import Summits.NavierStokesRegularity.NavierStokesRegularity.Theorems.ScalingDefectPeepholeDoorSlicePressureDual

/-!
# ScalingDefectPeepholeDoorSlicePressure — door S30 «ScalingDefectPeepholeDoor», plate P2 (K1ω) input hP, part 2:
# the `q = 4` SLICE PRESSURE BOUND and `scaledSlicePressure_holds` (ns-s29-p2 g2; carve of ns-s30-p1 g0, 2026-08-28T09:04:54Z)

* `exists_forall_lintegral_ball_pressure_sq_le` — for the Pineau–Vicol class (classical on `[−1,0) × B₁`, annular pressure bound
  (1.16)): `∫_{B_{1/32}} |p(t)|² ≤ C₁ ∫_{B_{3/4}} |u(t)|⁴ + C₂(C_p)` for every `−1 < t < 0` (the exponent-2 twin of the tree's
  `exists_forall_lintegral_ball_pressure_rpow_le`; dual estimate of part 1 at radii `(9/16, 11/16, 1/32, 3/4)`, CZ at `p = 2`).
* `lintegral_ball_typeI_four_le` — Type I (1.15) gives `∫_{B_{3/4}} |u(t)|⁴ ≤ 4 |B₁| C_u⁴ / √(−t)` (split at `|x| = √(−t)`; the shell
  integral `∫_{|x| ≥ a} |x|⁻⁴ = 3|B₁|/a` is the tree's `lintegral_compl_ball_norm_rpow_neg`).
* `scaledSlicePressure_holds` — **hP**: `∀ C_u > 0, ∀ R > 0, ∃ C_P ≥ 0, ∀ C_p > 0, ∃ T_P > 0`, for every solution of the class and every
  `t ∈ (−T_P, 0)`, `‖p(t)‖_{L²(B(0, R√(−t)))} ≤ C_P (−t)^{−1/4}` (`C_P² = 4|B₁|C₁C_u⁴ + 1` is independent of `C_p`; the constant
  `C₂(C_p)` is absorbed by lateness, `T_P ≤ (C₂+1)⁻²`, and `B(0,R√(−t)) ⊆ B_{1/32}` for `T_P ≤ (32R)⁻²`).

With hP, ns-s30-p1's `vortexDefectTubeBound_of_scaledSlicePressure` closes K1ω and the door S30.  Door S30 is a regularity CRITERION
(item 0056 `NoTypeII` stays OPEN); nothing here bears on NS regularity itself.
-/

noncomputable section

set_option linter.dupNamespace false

...

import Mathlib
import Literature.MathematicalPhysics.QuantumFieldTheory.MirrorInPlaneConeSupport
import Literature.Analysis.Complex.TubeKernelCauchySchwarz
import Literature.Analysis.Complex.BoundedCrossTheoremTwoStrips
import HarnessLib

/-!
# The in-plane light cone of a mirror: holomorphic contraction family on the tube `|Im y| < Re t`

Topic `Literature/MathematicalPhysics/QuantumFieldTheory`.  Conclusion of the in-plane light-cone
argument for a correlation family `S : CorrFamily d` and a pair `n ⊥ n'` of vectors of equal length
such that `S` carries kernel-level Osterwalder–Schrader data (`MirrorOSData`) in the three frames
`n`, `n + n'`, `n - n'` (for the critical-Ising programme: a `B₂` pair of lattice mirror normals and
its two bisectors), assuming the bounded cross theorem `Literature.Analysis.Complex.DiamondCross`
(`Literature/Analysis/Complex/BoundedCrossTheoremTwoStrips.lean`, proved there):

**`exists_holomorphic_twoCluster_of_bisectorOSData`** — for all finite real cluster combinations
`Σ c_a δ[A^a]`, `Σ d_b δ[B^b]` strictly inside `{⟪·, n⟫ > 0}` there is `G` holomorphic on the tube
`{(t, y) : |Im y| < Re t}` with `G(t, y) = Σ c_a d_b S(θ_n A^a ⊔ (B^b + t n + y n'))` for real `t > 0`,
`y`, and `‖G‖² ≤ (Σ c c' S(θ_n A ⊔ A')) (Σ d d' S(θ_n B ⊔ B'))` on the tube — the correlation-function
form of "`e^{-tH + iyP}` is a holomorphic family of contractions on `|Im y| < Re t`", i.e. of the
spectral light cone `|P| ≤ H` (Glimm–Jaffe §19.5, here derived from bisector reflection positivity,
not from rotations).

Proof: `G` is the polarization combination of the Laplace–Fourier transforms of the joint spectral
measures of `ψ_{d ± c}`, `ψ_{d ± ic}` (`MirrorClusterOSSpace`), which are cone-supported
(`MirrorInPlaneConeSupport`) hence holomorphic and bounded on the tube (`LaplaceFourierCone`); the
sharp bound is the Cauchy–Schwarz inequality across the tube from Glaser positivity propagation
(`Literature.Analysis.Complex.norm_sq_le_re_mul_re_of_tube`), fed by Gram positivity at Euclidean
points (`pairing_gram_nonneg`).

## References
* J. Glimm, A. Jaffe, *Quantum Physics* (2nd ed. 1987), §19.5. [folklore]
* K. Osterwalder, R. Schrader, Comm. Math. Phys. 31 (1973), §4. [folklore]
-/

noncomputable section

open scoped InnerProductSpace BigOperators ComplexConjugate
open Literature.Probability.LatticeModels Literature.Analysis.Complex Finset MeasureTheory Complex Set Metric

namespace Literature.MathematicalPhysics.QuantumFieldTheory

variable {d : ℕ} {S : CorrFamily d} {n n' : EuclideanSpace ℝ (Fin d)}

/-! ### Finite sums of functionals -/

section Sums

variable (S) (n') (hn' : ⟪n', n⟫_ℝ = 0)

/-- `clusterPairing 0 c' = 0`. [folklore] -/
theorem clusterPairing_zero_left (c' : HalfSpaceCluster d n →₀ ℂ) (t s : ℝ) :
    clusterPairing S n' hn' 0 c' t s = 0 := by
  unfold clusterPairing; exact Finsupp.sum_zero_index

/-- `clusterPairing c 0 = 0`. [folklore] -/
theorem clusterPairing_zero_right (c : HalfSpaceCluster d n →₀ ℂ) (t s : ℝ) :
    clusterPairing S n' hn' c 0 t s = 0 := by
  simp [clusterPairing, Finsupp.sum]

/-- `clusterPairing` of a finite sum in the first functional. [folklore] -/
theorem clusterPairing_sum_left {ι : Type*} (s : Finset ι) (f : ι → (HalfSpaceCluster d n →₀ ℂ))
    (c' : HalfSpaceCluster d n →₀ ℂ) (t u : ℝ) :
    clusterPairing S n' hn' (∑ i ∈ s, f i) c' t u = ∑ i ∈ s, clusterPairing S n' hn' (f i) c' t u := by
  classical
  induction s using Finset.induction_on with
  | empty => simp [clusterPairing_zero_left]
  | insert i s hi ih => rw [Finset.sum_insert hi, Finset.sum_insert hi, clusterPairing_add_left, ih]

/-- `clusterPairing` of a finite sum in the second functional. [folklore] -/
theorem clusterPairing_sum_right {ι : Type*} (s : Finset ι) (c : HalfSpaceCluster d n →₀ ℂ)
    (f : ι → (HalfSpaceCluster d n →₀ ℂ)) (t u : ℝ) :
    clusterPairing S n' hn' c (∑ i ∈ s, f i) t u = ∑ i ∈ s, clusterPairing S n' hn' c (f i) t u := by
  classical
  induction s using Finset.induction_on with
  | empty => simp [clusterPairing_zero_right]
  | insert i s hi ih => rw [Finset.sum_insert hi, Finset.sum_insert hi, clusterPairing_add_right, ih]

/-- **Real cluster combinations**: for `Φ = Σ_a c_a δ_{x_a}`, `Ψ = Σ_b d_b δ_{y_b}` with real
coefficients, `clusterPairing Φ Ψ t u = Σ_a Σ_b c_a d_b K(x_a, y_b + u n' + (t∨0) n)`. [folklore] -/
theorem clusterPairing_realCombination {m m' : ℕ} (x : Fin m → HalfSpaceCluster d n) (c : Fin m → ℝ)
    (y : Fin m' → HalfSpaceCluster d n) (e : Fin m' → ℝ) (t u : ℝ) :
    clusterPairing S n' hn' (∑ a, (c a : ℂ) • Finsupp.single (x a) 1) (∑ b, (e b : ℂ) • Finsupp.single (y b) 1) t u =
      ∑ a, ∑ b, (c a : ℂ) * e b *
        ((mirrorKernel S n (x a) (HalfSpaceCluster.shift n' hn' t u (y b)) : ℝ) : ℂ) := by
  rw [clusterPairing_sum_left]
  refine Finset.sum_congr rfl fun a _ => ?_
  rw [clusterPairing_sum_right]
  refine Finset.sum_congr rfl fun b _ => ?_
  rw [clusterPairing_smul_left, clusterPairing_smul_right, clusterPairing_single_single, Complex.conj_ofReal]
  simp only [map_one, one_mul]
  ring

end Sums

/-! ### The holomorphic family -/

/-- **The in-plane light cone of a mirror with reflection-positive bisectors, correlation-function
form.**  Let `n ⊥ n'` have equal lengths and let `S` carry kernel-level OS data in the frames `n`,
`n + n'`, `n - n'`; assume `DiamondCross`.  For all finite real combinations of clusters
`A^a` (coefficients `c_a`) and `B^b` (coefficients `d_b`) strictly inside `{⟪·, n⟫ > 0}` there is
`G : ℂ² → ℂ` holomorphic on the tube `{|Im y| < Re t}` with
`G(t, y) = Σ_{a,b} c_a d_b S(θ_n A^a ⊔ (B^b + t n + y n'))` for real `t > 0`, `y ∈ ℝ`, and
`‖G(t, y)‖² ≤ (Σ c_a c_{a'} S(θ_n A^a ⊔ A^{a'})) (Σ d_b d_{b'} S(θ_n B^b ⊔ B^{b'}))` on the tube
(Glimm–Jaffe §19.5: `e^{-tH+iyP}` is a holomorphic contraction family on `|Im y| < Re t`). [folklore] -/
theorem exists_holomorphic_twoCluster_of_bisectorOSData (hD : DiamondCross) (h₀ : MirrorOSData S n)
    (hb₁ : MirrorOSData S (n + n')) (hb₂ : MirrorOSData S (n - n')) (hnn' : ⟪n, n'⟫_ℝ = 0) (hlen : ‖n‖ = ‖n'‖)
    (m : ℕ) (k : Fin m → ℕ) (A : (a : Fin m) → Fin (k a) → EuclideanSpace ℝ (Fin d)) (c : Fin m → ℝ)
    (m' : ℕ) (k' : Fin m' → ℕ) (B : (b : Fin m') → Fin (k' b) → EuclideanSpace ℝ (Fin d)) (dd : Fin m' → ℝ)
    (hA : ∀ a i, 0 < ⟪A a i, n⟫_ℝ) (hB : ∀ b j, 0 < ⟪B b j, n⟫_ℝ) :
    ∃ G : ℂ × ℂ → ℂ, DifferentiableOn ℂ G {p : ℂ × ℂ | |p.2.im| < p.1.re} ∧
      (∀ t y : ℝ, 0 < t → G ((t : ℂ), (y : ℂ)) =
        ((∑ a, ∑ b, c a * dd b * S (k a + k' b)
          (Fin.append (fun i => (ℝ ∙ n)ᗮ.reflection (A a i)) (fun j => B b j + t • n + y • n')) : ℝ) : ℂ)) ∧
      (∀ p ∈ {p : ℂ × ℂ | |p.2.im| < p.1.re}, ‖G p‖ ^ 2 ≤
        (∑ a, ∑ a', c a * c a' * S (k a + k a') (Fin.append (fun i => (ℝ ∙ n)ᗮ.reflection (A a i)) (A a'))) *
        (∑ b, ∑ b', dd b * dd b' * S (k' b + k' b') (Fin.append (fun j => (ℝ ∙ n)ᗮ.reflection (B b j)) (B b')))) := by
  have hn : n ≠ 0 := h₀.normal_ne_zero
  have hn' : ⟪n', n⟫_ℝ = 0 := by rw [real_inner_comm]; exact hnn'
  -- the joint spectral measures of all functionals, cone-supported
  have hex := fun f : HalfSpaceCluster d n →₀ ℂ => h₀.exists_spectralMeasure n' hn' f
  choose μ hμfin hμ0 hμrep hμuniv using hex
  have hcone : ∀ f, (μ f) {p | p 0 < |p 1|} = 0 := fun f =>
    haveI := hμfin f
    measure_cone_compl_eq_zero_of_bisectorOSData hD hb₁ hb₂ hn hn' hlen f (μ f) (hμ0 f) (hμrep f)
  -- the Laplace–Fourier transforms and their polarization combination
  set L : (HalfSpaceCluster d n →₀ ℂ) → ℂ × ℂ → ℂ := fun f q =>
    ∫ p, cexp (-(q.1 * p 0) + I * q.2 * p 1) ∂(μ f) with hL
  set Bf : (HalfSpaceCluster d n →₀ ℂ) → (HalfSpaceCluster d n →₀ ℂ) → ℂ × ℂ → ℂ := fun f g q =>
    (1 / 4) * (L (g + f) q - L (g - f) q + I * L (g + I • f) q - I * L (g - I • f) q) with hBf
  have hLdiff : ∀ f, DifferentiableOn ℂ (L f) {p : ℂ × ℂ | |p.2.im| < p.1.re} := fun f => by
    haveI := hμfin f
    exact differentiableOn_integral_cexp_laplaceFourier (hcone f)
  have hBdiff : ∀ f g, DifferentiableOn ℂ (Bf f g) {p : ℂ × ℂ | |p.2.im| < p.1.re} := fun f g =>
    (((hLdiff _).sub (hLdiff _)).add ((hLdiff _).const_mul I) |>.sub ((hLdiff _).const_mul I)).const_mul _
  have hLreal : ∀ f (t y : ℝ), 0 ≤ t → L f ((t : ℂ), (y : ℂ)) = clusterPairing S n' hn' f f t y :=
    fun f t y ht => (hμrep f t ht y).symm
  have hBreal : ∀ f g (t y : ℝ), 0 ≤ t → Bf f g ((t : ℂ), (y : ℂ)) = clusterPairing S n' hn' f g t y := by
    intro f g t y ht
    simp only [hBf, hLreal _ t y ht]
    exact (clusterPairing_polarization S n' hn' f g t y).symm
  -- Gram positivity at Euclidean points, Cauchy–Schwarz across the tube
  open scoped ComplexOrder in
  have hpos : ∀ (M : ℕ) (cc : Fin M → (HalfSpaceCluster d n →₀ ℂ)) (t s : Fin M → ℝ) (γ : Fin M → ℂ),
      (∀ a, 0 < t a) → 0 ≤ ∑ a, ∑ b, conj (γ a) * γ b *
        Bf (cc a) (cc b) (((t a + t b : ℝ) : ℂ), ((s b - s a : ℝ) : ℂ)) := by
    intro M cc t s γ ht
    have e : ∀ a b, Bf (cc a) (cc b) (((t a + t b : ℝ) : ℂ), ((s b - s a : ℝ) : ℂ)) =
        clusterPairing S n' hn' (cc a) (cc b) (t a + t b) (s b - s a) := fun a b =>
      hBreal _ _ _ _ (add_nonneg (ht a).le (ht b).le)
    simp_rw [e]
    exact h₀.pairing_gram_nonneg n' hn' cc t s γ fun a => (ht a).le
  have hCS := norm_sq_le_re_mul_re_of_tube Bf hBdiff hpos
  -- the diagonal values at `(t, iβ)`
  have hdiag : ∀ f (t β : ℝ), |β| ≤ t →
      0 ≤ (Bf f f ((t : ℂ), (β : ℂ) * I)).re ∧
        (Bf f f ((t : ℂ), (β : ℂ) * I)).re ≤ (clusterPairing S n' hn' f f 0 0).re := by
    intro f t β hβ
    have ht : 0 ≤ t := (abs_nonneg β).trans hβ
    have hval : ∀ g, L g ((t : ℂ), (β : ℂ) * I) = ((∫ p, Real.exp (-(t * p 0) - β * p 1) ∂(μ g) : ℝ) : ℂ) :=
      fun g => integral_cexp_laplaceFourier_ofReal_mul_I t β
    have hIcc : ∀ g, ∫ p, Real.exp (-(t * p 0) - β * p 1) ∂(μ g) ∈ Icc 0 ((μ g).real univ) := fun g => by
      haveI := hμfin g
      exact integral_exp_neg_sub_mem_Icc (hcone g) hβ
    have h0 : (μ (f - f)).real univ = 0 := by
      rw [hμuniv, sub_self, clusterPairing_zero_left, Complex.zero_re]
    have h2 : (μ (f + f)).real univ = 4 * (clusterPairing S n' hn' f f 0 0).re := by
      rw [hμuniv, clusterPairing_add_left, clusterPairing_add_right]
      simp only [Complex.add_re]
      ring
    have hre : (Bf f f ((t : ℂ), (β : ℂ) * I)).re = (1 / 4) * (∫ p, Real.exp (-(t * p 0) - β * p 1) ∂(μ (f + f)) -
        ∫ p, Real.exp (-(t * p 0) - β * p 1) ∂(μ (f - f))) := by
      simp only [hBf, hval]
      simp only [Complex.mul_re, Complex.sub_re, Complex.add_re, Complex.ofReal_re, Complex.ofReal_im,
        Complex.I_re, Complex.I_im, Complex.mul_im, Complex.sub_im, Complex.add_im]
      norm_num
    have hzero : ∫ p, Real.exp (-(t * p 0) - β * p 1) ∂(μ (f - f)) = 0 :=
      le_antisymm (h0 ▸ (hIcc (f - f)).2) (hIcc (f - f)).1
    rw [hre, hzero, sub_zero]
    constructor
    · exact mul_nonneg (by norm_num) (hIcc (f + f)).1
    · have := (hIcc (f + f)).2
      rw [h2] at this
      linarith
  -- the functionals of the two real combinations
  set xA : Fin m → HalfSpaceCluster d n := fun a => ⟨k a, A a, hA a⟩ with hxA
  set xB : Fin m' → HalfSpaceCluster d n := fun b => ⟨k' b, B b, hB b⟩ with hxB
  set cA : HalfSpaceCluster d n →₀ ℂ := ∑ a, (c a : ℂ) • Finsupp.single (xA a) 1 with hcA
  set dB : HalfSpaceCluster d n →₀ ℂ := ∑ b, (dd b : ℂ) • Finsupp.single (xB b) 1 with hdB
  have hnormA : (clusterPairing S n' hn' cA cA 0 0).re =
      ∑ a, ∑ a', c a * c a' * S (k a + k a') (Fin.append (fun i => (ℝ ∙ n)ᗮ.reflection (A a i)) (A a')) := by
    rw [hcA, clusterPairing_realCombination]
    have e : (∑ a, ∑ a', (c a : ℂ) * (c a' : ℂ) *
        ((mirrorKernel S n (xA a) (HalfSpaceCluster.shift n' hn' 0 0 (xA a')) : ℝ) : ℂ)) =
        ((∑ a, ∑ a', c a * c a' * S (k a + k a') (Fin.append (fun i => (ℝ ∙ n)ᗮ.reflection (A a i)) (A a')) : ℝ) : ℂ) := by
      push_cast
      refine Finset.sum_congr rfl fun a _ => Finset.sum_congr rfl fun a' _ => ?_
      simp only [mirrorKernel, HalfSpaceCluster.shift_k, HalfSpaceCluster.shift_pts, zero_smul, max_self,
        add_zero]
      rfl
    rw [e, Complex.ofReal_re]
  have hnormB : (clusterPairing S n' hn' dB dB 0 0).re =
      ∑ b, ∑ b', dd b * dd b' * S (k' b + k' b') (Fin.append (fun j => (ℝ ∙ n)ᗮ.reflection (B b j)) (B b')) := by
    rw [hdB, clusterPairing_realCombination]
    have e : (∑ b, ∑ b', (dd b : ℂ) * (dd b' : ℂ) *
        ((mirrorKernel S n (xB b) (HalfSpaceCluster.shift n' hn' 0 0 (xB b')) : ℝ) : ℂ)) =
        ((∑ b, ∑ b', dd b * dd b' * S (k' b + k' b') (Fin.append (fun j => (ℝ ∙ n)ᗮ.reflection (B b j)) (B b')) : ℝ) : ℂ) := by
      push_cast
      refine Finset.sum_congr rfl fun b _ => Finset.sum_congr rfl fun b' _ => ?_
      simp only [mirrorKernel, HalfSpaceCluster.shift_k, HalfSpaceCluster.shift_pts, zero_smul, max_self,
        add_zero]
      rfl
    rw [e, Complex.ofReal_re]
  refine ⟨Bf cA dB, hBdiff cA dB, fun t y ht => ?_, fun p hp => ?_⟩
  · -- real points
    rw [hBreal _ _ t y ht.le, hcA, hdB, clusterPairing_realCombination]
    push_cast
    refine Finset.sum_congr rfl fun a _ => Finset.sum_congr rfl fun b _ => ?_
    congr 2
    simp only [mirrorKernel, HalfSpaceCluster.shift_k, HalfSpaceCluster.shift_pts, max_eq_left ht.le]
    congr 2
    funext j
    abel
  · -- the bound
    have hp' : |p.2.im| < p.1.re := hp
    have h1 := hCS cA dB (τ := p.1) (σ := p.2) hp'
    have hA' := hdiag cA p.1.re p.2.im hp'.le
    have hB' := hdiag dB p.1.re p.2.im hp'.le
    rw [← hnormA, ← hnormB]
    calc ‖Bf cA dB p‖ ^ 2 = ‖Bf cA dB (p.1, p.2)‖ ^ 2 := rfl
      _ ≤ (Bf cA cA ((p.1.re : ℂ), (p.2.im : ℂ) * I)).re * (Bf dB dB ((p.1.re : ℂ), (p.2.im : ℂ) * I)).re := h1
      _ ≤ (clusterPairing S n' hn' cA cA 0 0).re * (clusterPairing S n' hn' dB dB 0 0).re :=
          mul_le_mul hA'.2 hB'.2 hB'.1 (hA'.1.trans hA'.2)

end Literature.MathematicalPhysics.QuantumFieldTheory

● **Work instruction**
Reproduce, character for character, only the lines of the preceding data that start at the line with "((mirrorKernel S n (xA" and end at the line with "-- real points", both included.

● **Answer space**
        ((mirrorKernel S n (xA a) (HalfSpaceCluster.shift n' hn' 0 0 (xA a')) : ℝ) : ℂ)) =
        ((∑ a, ∑ a', c a * c a' * S (k a + k a') (Fin.append (fun i => (ℝ ∙ n)ᗮ.reflection (A a i)) (A a')) : ℝ) : ℂ) := by
      push_cast
      refine Finset.sum_congr rfl fun a _ => Finset.sum_congr rfl fun a' _ => ?_
      simp only [mirrorKernel, HalfSpaceCluster.shift_k, HalfSpaceCluster.shift_pts, zero_smul, max_self,
        add_zero]
      rfl
    rw [e, Complex.ofReal_re]
  have hnormB : (clusterPairing S n' hn' dB dB 0 0).re =
      ∑ b, ∑ b', dd b * dd b' * S (k' b + k' b') (Fin.append (fun j => (ℝ ∙ n)ᗮ.reflection (B b j)) (B b')) := by
    rw [hdB, clusterPairing_realCombination]
    have e : (∑ b, ∑ b', (dd b : ℂ) * (dd b' : ℂ) *
        ((mirrorKernel S n (xB b) (HalfSpaceCluster.shift n' hn' 0 0 (xB b')) : ℝ) : ℂ)) =
        ((∑ b, ∑ b', dd b * dd b' * S (k' b + k' b') (Fin.append (fun j => (ℝ ∙ n)ᗮ.reflection (B b j)) (B b')) : ℝ) : ℂ) := by
      push_cast
      refine Finset.sum_congr rfl fun b _ => Finset.sum_congr rfl fun b' _ => ?_
      simp only [mirrorKernel, HalfSpaceCluster.shift_k, HalfSpaceCluster.shift_pts, zero_smul, max_self,
        add_zero]
      rfl
    rw [e, Complex.ofReal_re]
  refine ⟨Bf cA dB, hBdiff cA dB, fun t y ht => ?_, fun p hp => ?_⟩
  · -- real points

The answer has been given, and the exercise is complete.